/-- **A marked complex K3 surface with a projective period vector is a marked ALGEBRAIC K3
surface** (from the named fact `Huybrechts_K3_isAnalytification_of_markedComplex_projective`):
the fact makes `M` the analytification of a smooth projective surface `S` with `H¹(𝒪) = 0`; `M`
with the given natural comparison `e` is then a Hodge model of `S` (Kähler:
`isKaehlerManifold_of_isAnalytification_of_isClosedImmersion_holds`; Hodge decomposition:
`isInternal_hodgePQ_holds`), on which `η` witnesses `IsK3Surface S`; the marking is pushed down
along the comparison homeomorphism (integral classes, cup product by naturality), `φ⁻¹(x) = e[η]`
is of type `(2,0)` in this model, and spans the `(2,0)`-classes by `h^{2,0} ≤ 1`
(`IsK3Surface.twoZero_line`). Requires `x ≠ 0`. -/
theorem isMarkedK3_of_isMarkedComplexK3
    (hPA : Huybrechts_K3_isAnalytification_of_markedComplex_projective)
    {E : Type} [NormedAddCommGroup E] [NormedSpace ℂ E] [FiniteDimensional ℂ E]
    {e : ComplexDeRhamIsoFamily E} (he : e.IsNatural)
    {M : Type} [TopologicalSpace M] [ChartedSpace E M] [IsManifold 𝓘(ℂ, E) ω M]
    [IsManifold 𝓘(ℝ, E) ∞ M] [T2Space M] [CompactSpace M] {η : MForm 𝓘(ℝ, E) M ℂ 2}
    {φ : singularCohomology ℂ ℂ M (2 * 1) ≃ₗ[ℂ] (K3Index → ℂ)}
    {p : singularCohomology ℂ ℂ M (2 * 2)} {x : K3Index → ℂ}
    (hM : IsMarkedComplexK3 e M η φ p x) (hx0 : x ≠ 0)
    (hv : ∃ v : K3Index → ℤ, k3Form (fun i => (v i : ℂ)) x = 0 ∧
      0 < ∑ i, ∑ j, v i * k3Gram i j * v j) :
    ∃ (S : Motives.SchemeOver ℂ) (_ : IsK3Surface S)
      (φ' : complexBetti S (2 * 1) ≃ₗ[ℂ] (K3Index → ℂ)) (p' : complexBetti S (2 * 2)),
      IsMarkedK3 S φ' p' x := by
  obtain ⟨S, ψ, hX, hH1, hψ⟩ := hPA E e he M η φ p x hM hv
  obtain ⟨_, h2, hη, hη0, hp, hgen, hint, hcup, hηZ, hper⟩ := hM
  -- `M` with `e` is a Hodge model of `S`
  haveI : AlgebraicGeometry.SmoothOfRelativeDimension 2 S.hom := hX.smoothOfRelativeDimension
  obtain ⟨N, ι, hι⟩ := hX.isProjectiveOver
  haveI : IsKaehlerManifold E M :=
    Motives.isKaehlerManifold_of_isAnalytification_of_isClosedImmersion_holds ι hψ
  let A : HodgeModel 2 S :=
    { model := E
      carrier := M
      toComplexPoints := ψ
      isAnalytification := hψ
      deRham := e
      deRham_isNatural := he
      isInternal_hodgePQ := fun k ↦ Motives.isInternal_hodgePQ_holds (E := E) (M := M) k }
  have hS : IsK3Surface S := ⟨hX, hH1, A, η, hη, hη0⟩
  -- the pushed-down marking
  let φ' : complexBetti S (2 * 1) ≃ₗ[ℂ] (K3Index → ℂ) := (A.pullbackEquiv (2 * 1)).trans φ
  let p' : complexBetti S (2 * 2) := (A.pullbackEquiv (2 * 2)).symm p
  have hpp : A.pullback (2 * 2) p' = p := by
    rw [← HodgeModel.pullbackEquiv_apply]
    exact LinearEquiv.apply_symm_apply _ _
  have hφ' : ∀ c, φ' c = φ (A.pullback (2 * 1) c) := fun c => rfl
  have hxx : A.pullback (2 * 1) (φ'.symm x) = φ.symm x := by
    rw [← HodgeModel.pullbackEquiv_apply]
    exact LinearEquiv.apply_symm_apply _ _
  -- `φ'⁻¹ x` is of type `(2,0)`, read in the model `A`
  have h20 : IsOfHodgeType 2 S (2 * 1) 2 0 (φ'.symm x) := by
    refine ⟨A, ?_⟩
    rw [hxx, hper]
    exact Submodule.mem_map_of_mem
      (Submodule.subset_span ⟨⟨η, hηZ⟩, (hη.isOfType : IsOfType 2 0 η), rfl⟩)
  have hne : φ'.symm x ≠ 0 := by
    intro h0
    apply hx0
    simpa using congrArg φ' h0
  refine ⟨S, hS, φ', p', ?_, ?_, ?_, ?_, h20, fun σ hσ => hS.twoZero_line h20 hne σ hσ⟩
  · rw [← isIntegralClass_pullback_iff A p', hpp]
    exact hp
  · intro q hq
    obtain ⟨n, hn⟩ := hgen _ ((isIntegralClass_pullback_iff A q).2 hq)
    refine ⟨n, A.pullback_injective (2 * 2) ?_⟩
    rw [hn, map_zsmul, hpp]
  · intro c
    rw [← isIntegralClass_pullback_iff A c, hint, hφ']
  · intro a b
    apply A.pullback_injective (2 * 2)
    rw [cupProduct_map _ rfl a b, hcup, map_smul, hpp, hφ', hφ']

---------------

- **TASK REQUIREMENTS**: Take the line containing "simpa using congrArg φ' h0" as the start and the last line of the data as the end, and reproduce that range exactly.

- **EXPECTED ANSWER**:
    simpa using congrArg φ' h0
  refine ⟨S, hS, φ', p', ?_, ?_, ?_, ?_, h20, fun σ hσ => hS.twoZero_line h20 hne σ hσ⟩
  · rw [← isIntegralClass_pullback_iff A p', hpp]
    exact hp
  · intro q hq
    obtain ⟨n, hn⟩ := hgen _ ((isIntegralClass_pullback_iff A q).2 hq)
    refine ⟨n, A.pullback_injective (2 * 2) ?_⟩
    rw [hn, map_zsmul, hpp]
  · intro c
    rw [← isIntegralClass_pullback_iff A c, hint, hφ']
  · intro a b
    apply A.pullback_injective (2 * 2)
    rw [cupProduct_map _ rfl a b, hcup, map_smul, hpp, hφ', hφ']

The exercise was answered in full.